Ms. Angela Joo-Hyun Kang, Founder and Executive President of Global Competitiveness Empowerment Forum (GCEF) co-authored the article on <Building Back Better for Women: Digital Inclusion>, the second publication of a series of articles highlighting specific areas in which it is vital to take action for women's economic empowerment, by the joint partnership with Women 20 (W20), the official gender related policy recommendation group to G20, and Accenture Research in August 2020.

The article was co-authored with researchers of Accenture Research and Ms.
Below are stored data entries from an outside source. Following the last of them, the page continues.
import Summits.Ventures.LatticeQCDFlow.Scoring.MadrasSokalWindow

/-!
# Scorer B's `ms_window` as a total, measurable selector: the first crossing `W ≥ c τ̂_W` on `1 ≤ W ≤ W_max`, else `W_max`

HONEST FRAMING: exact (Metropolis-corrected) sampling algorithms for lattice gauge theory;
figures of merit are autocorrelation/cost numbers at stated couplings and volumes; no
continuum-physics claim.

Venture `LatticeQCDFlow` (cell pub-lqcd), sub-topic `Scoring`; FANOUT row 16 (`su2-base`), GEN-8.
NEW WORK of the cell over row 11's `Scoring/MadrasSokalWindow` (`IsMSWindow`, `isMSWindow_unique`) and
Mathlib (`Nat.find`, `measurable_find`); one definition (`msWindowSel`), nothing cited as a fact.
Printed counterpart NAMED ONLY: Madras–Sokal 1988 App. C (the self-consistent window).

WHY.  `Scoring/MadrasSokalDataWindow` (GEN-8) transfers fixed-window limit laws to a data-chosen
window `Ŵ_N` under two hypotheses on the selector: it is MEASURABLE and it RETURNS `w` WHENEVER `w` IS
THE Madras–Sokal window of the empirical curve.  THIS FILE types the selector both frozen scorers
actually run and proves both hypotheses for it.  Scorer B `scorer_b.py` `ms_window(rho, c)` l.139–146:
`tau(W) = 1/2 + Σ_{t=1}^{W} rho[t]` for `W = 1 … len(rho) − 1`, return the first `W` with
`W ≥ c · tau(W)`, and `len(rho) − 1` (the last scanned window, `W_max`) if there is none; scorer A
`gamma.py` l.199–209 does the same per `c` of its scan with `W_max` and a `failed` flag.  As a total
function of ANY curve `τW : ℕ → ℝ`:

* `msWindowSel c Wmax τW = Nat.find (first W with (1 ≤ W ≤ Wmax ∧ c τW W ≤ W) ∨ W = Wmax)` — the
  disjunct `W = Wmax` makes the search total and IS the code's fallback;
* `msWindowSel_le` (`≤ Wmax`), `one_le_msWindowSel` (`1 ≤ ·` once `1 ≤ Wmax`: '`W = 0` never returned');
* **`msWindowSel_eq_of_isMSWindow`** — if `w` is THE MS window of the curve (`IsMSWindow c τW w`) and
  `w ≤ Wmax`, the selector returns `w` (the `hsel` hypothesis of `MadrasSokalDataWindow`);
* **`isMSWindow_msWindowSel`** — conversely, if SOME crossing exists at `1 ≤ W ≤ Wmax`, the value
  returned IS the MS window of the curve; `msWindowSel_eq_of_forall_lt` — no crossing up to `Wmax` ⇒
  the fallback `Wmax` (scorer A's `failed` branch);
* **`measurable_msWindowSel`** — for a random curve `W ↦ τ̂_W(ω)` with measurable coordinates,
  `ω ↦ msWindowSel c Wmax (τ̂_·(ω))` is measurable (`measurable_find`; the events `{c τ̂_W ≤ W}`).

NOT CLAIMED: anything about the `(1 + (2W+1)/N)` correction scorer A applies AFTER choosing `W`, the
bias or law of `τ̂` at the selected window (see `MadrasSokalDataWindow`), or the choice `c = 6`.
-/

noncomputable section

open MeasureTheory Filter Finset

namespace Summit.Ventures.LatticeQCDFlow.Scoring

/-! ## The selector -/

section Selector

/-- The search predicate of `ms_window`: a crossing at `W` within the scanned range, OR the fallback
`W = Wmax`. [ours] -/
def msCrossOrEnd (c : ℝ) (Wmax : ℕ) (τW : ℕ → ℝ) (W : ℕ) : Prop :=
  (1 ≤ W ∧ W ≤ Wmax ∧ c * τW W ≤ W) ∨ W = Wmax

/-- The search always terminates: `Wmax` satisfies the predicate. -/
theorem exists_msCrossOrEnd (c : ℝ) (Wmax : ℕ) (τW : ℕ → ℝ) : ∃ W, msCrossOrEnd c Wmax τW W :=
  ⟨Wmax, Or.inr rfl⟩

open Classical in
/-- **Scorer B's `ms_window` (and scorer A's per-`c` scan), typed as a total function of the curve**:
the first `W` with `1 ≤ W ≤ Wmax` and `c · τW W ≤ W`, and `Wmax` if there is none
(scorer_b.py l.139–146; gamma.py l.199–209). [ours] -/
def msWindowSel (c : ℝ) (Wmax : ℕ) (τW : ℕ → ℝ) : ℕ :=
  Nat.find (exists_msCrossOrEnd c Wmax τW)

open Classical in
/-- Unfolding: `msWindowSel` is the `Nat.find` of the search predicate. -/
theorem msWindowSel_eq_find (c : ℝ) (Wmax : ℕ) (τW : ℕ → ℝ) :
    msWindowSel c Wmax τW = Nat.find (exists_msCrossOrEnd c Wmax τW) := rfl

open Classical in
/-- The selector never exceeds the scanned range. -/
theorem msWindowSel_le (c : ℝ) (Wmax : ℕ) (τW : ℕ → ℝ) : msWindowSel c Wmax τW ≤ Wmax :=
  Nat.find_le (Or.inr rfl)

open Classical in
/-- '`W = 0` never returned': `1 ≤ msWindowSel` as soon as `1 ≤ Wmax`. -/
theorem one_le_msWindowSel (c : ℝ) {Wmax : ℕ} (hW : 1 ≤ Wmax) (τW : ℕ → ℝ) :
    1 ≤ msWindowSel c Wmax τW := by
  rw [msWindowSel_eq_find, Nat.one_le_iff_ne_zero, Ne, Nat.find_eq_zero]
  rintro (⟨h1, -, -⟩ | h0)
  · exact absurd h1 (by norm_num)
  · omega

open Classical in
/-- **The selector returns THE Madras–Sokal window whenever it lies in the scanned range** (the `hsel`
hypothesis of `Scoring/MadrasSokalDataWindow`). -/
theorem msWindowSel_eq_of_isMSWindow {c : ℝ} {Wmax : ℕ} {τW : ℕ → ℝ} {w : ℕ}
    (hw : IsMSWindow c τW w) (hle : w ≤ Wmax) : msWindowSel c Wmax τW = w := by
  rcases hw with ⟨h1, hcross, hbelow⟩
  rw [msWindowSel_eq_find, Nat.find_eq_iff]
  refine ⟨Or.inl ⟨h1, hle, hcross⟩, fun n hn hq => ?_⟩
  rcases hq with ⟨hn1, -, hncross⟩ | hnend
  · exact absurd hncross (not_le.2 (hbelow n hn1 hn))
  · omega

open Classical in
/-- **If some crossing exists in the scanned range, the value returned IS the Madras–Sokal window of
the curve.** -/
theorem isMSWindow_msWindowSel {c : ℝ} {Wmax : ℕ} {τW : ℕ → ℝ}
    (h : ∃ W, 1 ≤ W ∧ W ≤ Wmax ∧ c * τW W ≤ W) : IsMSWindow c τW (msWindowSel c Wmax τW) := by
  obtain ⟨W₀, hW₀1, hW₀le, hW₀c⟩ := h
  have hspec : msCrossOrEnd c Wmax τW (msWindowSel c Wmax τW) := Nat.find_spec _
  have hmin : ∀ n < msWindowSel c Wmax τW, ¬ msCrossOrEnd c Wmax τW n := fun n hn =>
    Nat.find_min _ (by rwa [msWindowSel_eq_find] at hn)
  -- below the returned value there is no crossing
  have hbelow : ∀ W', 1 ≤ W' → W' < msWindowSel c Wmax τW → (W' : ℝ) < c * τW W' := by
    intro W' h1 hlt
    have hle : W' ≤ Wmax := (hlt.le.trans (msWindowSel_le c Wmax τW))
    have hq := hmin W' hlt
    simp only [msCrossOrEnd, not_or, not_and, not_le] at hq
    exact hq.1 h1 hle
  rcases hspec with ⟨h1, -, hcross⟩ | hend
  · exact ⟨h1, hcross, hbelow⟩
  · -- the fallback value `Wmax` was returned: then the crossing `W₀ ≤ Wmax` must be `Wmax` itself
    have hW₀ : W₀ = Wmax := by
      by_contra hne
      have hlt : W₀ < msWindowSel c Wmax τW := by rw [hend]; omega
      exact absurd hW₀c (not_le.2 (hbelow W₀ hW₀1 hlt))
    have h1 : 1 ≤ msWindowSel c Wmax τW := by rw [hend, ← hW₀]; exact hW₀1
    have hc : c * τW (msWindowSel c Wmax τW) ≤ (msWindowSel c Wmax τW : ℕ) := by
      rw [hend, ← hW₀]; exact hW₀c
    exact ⟨h1, hc, hbelow⟩

open Classical in
/-- **No crossing up to `Wmax` ⇒ the fallback `Wmax`** (scorer A's `failed` branch, scorer B's
`len(rho) − 1`). -/
theorem msWindowSel_eq_of_forall_lt {c : ℝ} {Wmax : ℕ} {τW : ℕ → ℝ}
    (h : ∀ W, 1 ≤ W → W ≤ Wmax → (W : ℝ) < c * τW W) : msWindowSel c Wmax τW = Wmax := by
  rw [msWindowSel_eq_find, Nat.find_eq_iff]
  refine ⟨Or.inr rfl, fun n hn hq => ?_⟩
  rcases hq with ⟨hn1, hnle, hncross⟩ | hnend
  · exact absurd hncross (not_le.2 (h n hn1 hnle))
  · omega

/-- The value returned is either the MS window of the curve or the fallback (dichotomy). -/
theorem isMSWindow_msWindowSel_or_eq {c : ℝ} {Wmax : ℕ} {τW : ℕ → ℝ} :
    IsMSWindow c τW (msWindowSel c Wmax τW) ∨ msWindowSel c Wmax τW = Wmax := by
  by_cases h : ∃ W, 1 ≤ W ∧ W ≤ Wmax ∧ c * τW W ≤ W
  · exact Or.inl (isMSWindow_msWindowSel h)
  · refine Or.inr (msWindowSel_eq_of_forall_lt fun W h1 hle => ?_)
    by_contra hge
    exact h ⟨W, h1, hle, not_lt.1 hge⟩

end Selector

/-! ## Measurability of the selector read on a random curve -/

section Measurable

variable {Ω : Type*} [MeasurableSpace Ω]

/-- The search events `{ω | crossing at W or W = Wmax}` are measurable for a random curve with
measurable coordinates. -/
theorem measurableSet_msCrossOrEnd {τ : ℕ → Ω → ℝ} (hτ : ∀ W, Measurable (τ W)) (c : ℝ) (Wmax W : ℕ) :
    MeasurableSet {ω | msCrossOrEnd c Wmax (fun W' => τ W' ω) W} := by
  simp only [msCrossOrEnd, Set.setOf_or, Set.setOf_and]
  refine ((MeasurableSet.const _).inter ((MeasurableSet.const _).inter ?_)).union
    (MeasurableSet.const _)
  exact measurableSet_le ((hτ W).const_mul c) measurable_const

open Classical in
/-- **The data-chosen window is a measurable function of the data**: for a random curve
`W ↦ τ̂_W(ω)` with measurable coordinates, `ω ↦ msWindowSel c Wmax (τ̂_·(ω))` is measurable. -/
theorem measurable_msWindowSel {τ : ℕ → Ω → ℝ} (hτ : ∀ W, Measurable (τ W)) (c : ℝ) (Wmax : ℕ) :
    Measurable fun ω => msWindowSel c Wmax (fun W => τ W ω) :=
  measurable_find (fun ω => exists_msCrossOrEnd c Wmax (fun W => τ W ω))
    (measurableSet_msCrossOrEnd hτ c Wmax)

end Measurable

end Summit.Ventures.LatticeQCDFlow.Scoring

end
Kang with her capacity of Co-Head of South Korean Delegation and the elected Chair of Digital Inclusion Working Group of 2020 W20 Saudi Arabia, by emphasizing digital access, literacy, and fluency for women's digital inclusion and presenting policy recommendations of 2020 W20 Saudi Arabia based on various statistics, trends, and examples.

A full article content is as below and for downloading a designed article file, please visit https://drive.google.com/file/d/1DvnpKeFv71K1zvD_QtxE_5xcEIgt3q0L/view.

Women 20 (W20) Saudi Arabia 2020 / www.w20saudiarabia.org.sa

BUILDING BACK BETTER FOR WOMEN: DIGITAL INCLUSION [02/04]

August 2020 / W20 Downloadable Reports

Covid-19 has disproportionately impacted the lives and livelihoods of women – but the pandemic presents an opportunity to build back a more gender-equal global economy.

In the build-up to the G20 Leaders’ Summit in Saudi Arabia, the official women’s empowerment engagement group to the G20. The Women 20 (W20) Saudi Arabia has partnered with Accenture Research on a series of articles highlighting specific areas in which it is vital we take action to empower women.

A full report building on these articles will be delivered ahead of the G20 Summit in November 2020.

ACKNOWLEDGEMENTS

The W20 Saudi Arabia is grateful to the following individuals for their invaluable support and dedication

Author: Angela Joo-Hyun Kang

Co-head of the Korean delegation to the W20 and Chair of the W20 Working Group in Digital Inclusion

Accenture Research Contributors

Barbara Harvey / Simon Tottman / Regina Maruca

OVERVIEW

The W20, as part of its broader efforts to urge G20 Leaders to correct the stark imbalances in economic opportunities that exist for women, is making a series of recommendations geared towards promoting equitable digital inclusion.

The purpose of this article is to set out the key economic, social and educational reasons why equitable digital inclusion is so important, and to highlight why (due to COVID-19) the need to make progress on this front is more urgent now than ever.

* COVID-19 has made digital inclusion more important (but also harder to achieve) than ever before.

* Driving up levels of digital access, literacy and fluency among women will create huge cultural, social and economic benefits.

* Education is the key, but proactive changes will be required if we are to make real progress in terms of empowering women to transform themselves from being ‘users’ of tech to becoming ‘producers’ of tech.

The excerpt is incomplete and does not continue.